How to choose the right power resistors for electric vehicles

Most electric vehicles will use regenerative braking, which recuperates energy lost through braking and returns it to the battery to increase the range.

However, when the battery is full, the vehicle must rely on its mechanical friction braking system to slow down or stop. 

Instead, it would be more beneficial to use a resistor to discharge the excess energy. Not only would the resistor be useful in the event of an electrical fault, it would also reduce servicing costs owing to reduced wear on the friction braking system. 

The energy dissipated during dynamic braking into the resistor can also be used to heat the cabin or trailer, reducing the requirement for electrical heating, which places an extra load on the battery. 

Heating the cabin

The first step for automotive manufacturers looking to purchase a resistor is to analyse its purpose.
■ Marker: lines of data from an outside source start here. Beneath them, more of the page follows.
/-- Nearly equivalent automorphic representation data of `GL_N(𝔸_E)` have, at almost every finite
place, the same Satake parameters — as predicates in the parameter (uniqueness of Satake
parameters, `hasSatakeParamAt_unique_holds`). Flath 1979, Thm. 3; Jacquet–Shalika 1981, §4.
[cite: FlathCorvallis1979, Thm. 3] -/
theorem IsNearlyEquivalent.eventually_forall_hasSatakeParamAt_iff (h : P.IsNearlyEquivalent P') :
    ∀ᶠ w : HeightOneSpectrum (𝓞 E) in cofinite, ∀ α : Multiset ℂ,
      P.HasSatakeParamAt w α ↔ P'.HasSatakeParamAt w α := by
  filter_upwards [h] with w hw α
  obtain ⟨α₀, hP, hP'⟩ := hw
  constructor
  · intro hα
    rw [P.hasSatakeParamAt_unique_holds hα hP]
    exact hP'
  · intro hα
    rw [P'.hasSatakeParamAt_unique_holds hα hP']
    exact hP

omit [NumberField F] in
/-- **Conjugate self-duality a.e. is a property of the near-equivalence class.** If `P` is
conjugate self-dual almost everywhere on Satake parameters (`IsConjSelfDualAE`) and `P'` is nearly
equivalent to `P`, then so is `P'`: the conjugate place `c • w` eventually leaves every finite set,
`w ↦ c • w` being injective. Mok, §2.2–2.3 (conjugate self-dual representations, on Satake
parameters); Flath 1979, Thm. 3. [cite: Mok2014, §2.2–§2.3] -/
theorem IsConjSelfDualAE.of_isNearlyEquivalent {c : E ≃ₐ[F] E} (h : P.IsConjSelfDualAE c)
    (hPP' : P.IsNearlyEquivalent P') : P'.IsConjSelfDualAE c := by
  have hc : Tendsto (fun w : HeightOneSpectrum (𝓞 E) => c • w) cofinite cofinite :=
    (MulAction.injective c).tendsto_cofinite
  have h₁ := hPP'.eventually_forall_hasSatakeParamAt_iff
  have h₂ := hc.eventually h₁
  filter_upwards [h, h₁, h₂] with w hw h₁w h₂w α β hα hβ
  exact hw α β ((h₁w α).2 hα) ((h₂w β).2 hβ)

end AutomorphicRepData

/-! ## `U_{E/F}(N)` side: the `iff` form of weak base change, unpacked -/

namespace UnitaryGroup

variable {c : E ≃ₐ[F] E} {N : ℕ} {hcpt : isCompact_glFiniteIntegralLevel N E}
  {P P' : AutomorphicRepData (AutomorphyDatum.gl N E hcpt)} {π : UnitaryGroupAutomorphicRep F E c N hcpt}

/-- **Printed shape ⇒ vendored shape.** If at almost every finite place `w` of `E` the base-change
Satake parameter of `π` is unique, and some base-change Satake parameter of `π` at `w` is a Satake
parameter of `P` at `w` (Mok's `c(P) = ξ_1(c(π))` outside a finite set of places), then `P` is a
weak base change of `π` in the `iff` form of the tree; the `GL_N`-side uniqueness used for the
converse implication at each place is Flath's theorem (`hasSatakeParamAt_unique_holds`).
Mok, Cor. 4.3.8 and the paragraph following it; Flath 1979, Thm. 3. [cite: Mok2014, Cor. 4.3.8] -/
theorem isWeakBaseChange_of_eventually_matching
    (hu : ∀ᶠ w : HeightOneSpectrum (𝓞 E) in cofinite, ∀ α β : Multiset ℂ,
      HasBaseChangeSatakeAt F E c N hcpt π w α → HasBaseChangeSatakeAt F E c N hcpt π w β → α = β)
    (hm : ∀ᶠ w : HeightOneSpectrum (𝓞 E) in cofinite, ∃ α : Multiset ℂ,
      HasBaseChangeSatakeAt F E c N hcpt π w α ∧ P.HasSatakeParamAt w α) :
    IsWeakBaseChange F E c N hcpt P π := by
  filter_upwards [hu, hm] with w huw hmw α
  obtain ⟨α₀, hπ₀, hP₀⟩ := hmw
  constructor
  · intro hα
    rw [huw α α₀ hα hπ₀]
    exact hP₀
  · intro hα
    rw [P.hasSatakeParamAt_unique_holds hα hP₀]
    exact hπ₀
If it is to be used for discharging excess energy produced during dynamic braking and heating the cabin, I would advise a liquid-cooled resistor. Discharged energy is transferred as heat to the liquid coolant, which can then be circulated to the vehicle’s heating system. 

This is an effective use of energy that would otherwise be lost. It also reduces the need for an electrical heating system that uses the battery’s energy and cuts the vehicle’s range. Based on an average estimation of the braking power needed for a car, a liquid-cooled resistor used for both applications will require a power rating of 7-10kW. Larger vehicles such as trucks or vans will require a higher rating. 

Pressure drop

In addition to ensuring a sufficient power rating, a vehicle manufacturer buying a liquid-cooled resistor must take pressure drop into account. Within the resistor, liquid flows between the inlet and outlet to remove excess heat. 
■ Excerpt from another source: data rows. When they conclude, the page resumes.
/-! ### §9f The «obscure rule» `N_i = ⌊i − |ln λ_i^t/ln M|⌋` is exactly what (II.27) needs -/

section LowIndex

variable {M : ℝ}

/-- **Why `N_i = ⌊i − |ln λ/ln M|⌋`** (p.334 tl.45–47: *«this rule seems obscure but is introduced because when |p| is of order M^i
we want to decompose p₀ between λ_i M^i and M^{i+1}»*): for `0 < λ ≤ 1 < M` and `N_i ≥ 0` equal to MRS's integer part,
`M^{N_i} ≤ λM^i` (the bottom block reaches down to `λM^i`) and `λM^i ≤ M^{α+1}` for every `α ≥ N_i` — the two inequalities under
which §9e proves (II.27). [cite: MagnenRivasseauSeneor1993, §II.B p.334 tl.44–47; (II.27) p.335] -/
theorem lowIndex_window (hM : 1 < M) {lam : ℝ} (hlam0 : 0 < lam) (hlam1 : lam ≤ 1) (i n : ℕ)
    (hn : (n : ℤ) = Ansatz.lowIndex M lam i) :
    M ^ n ≤ lam * M ^ i ∧ ∀ α : ℕ, n ≤ α → lam * M ^ i ≤ M ^ (α + 1) := by
  have hM0 : 0 < M := by linarith
  have hlogM : 0 < Real.log M := Real.log_pos hM
  have hloglam : Real.log lam ≤ 0 := Real.log_nonpos hlam0.le hlam1
  set L : ℝ := |Real.log lam / Real.log M| with hL
  have hLval : L = -(Real.log lam / Real.log M) := by
    rw [hL, abs_of_nonpos (div_nonpos_iff.mpr (Or.inr ⟨hloglam, hlogM.le⟩))]
  have hkey : lam * M ^ i = M ^ ((i : ℝ) - L) := by
    rw [sub_eq_add_neg, Real.rpow_add hM0, Real.rpow_natCast, hLval, neg_neg, Real.rpow_def_of_pos hM0,
      show Real.log M * (Real.log lam / Real.log M) = Real.log lam by field_simp, Real.exp_log hlam0, mul_comm]
  have hfl : ⌊(i : ℝ) - L⌋ = (n : ℤ) := by rw [hn, Ansatz.lowIndex]
  have h1 : (n : ℝ) ≤ (i : ℝ) - L := by
    have := Int.floor_le ((i : ℝ) - L); rw [hfl] at this; exact_mod_cast this
  have h2 : (i : ℝ) - L < n + 1 := by
    have := Int.lt_floor_add_one ((i : ℝ) - L); rw [hfl] at this; exact_mod_cast this
  constructor
  · rw [hkey, ← Real.rpow_natCast]
    exact Real.rpow_le_rpow_of_exponent_le hM.le h1
  · intro α hα
    rw [hkey]
    calc M ^ ((i : ℝ) - L) ≤ M ^ ((n : ℝ) + 1) := Real.rpow_le_rpow_of_exponent_le hM.le h2.le
      _ = M ^ (n + 1) := by rw [← Real.rpow_natCast]; push_cast; ring_nf
      _ ≤ M ^ (α + 1) := pow_le_pow_right₀ hM.le (by omega)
Often this flow will be through channels that may have additional obstacles inside. This causes the pressure of the pumped fluid to drop between the inlet and outlet and, if the pressure becomes too low, the flow will not be sustained. 

A trade-off exists between efficient cooling, which allows a resistor to have a higher power rating, and pressure drop. Resistors with a higher power rating will also experience higher power drop. 

For larger vehicles, which require the highest power rating, it may be possible to use an additional auxiliary pump. However, smaller vehicles are often limited in space and the pressure drop experienced by a resistor with a higher power rating might be unacceptable. 

Design aspects

The design of the vehicle and placement of resistor could also dictate the choices. 

Another consideration is the level of maintenance required. A liquid-cooled resistor such as the EV2 requires flowing coolant but has no moving parts. Servicing the coolant is as simple as avoiding contamination and ensuring the reservoir is filled.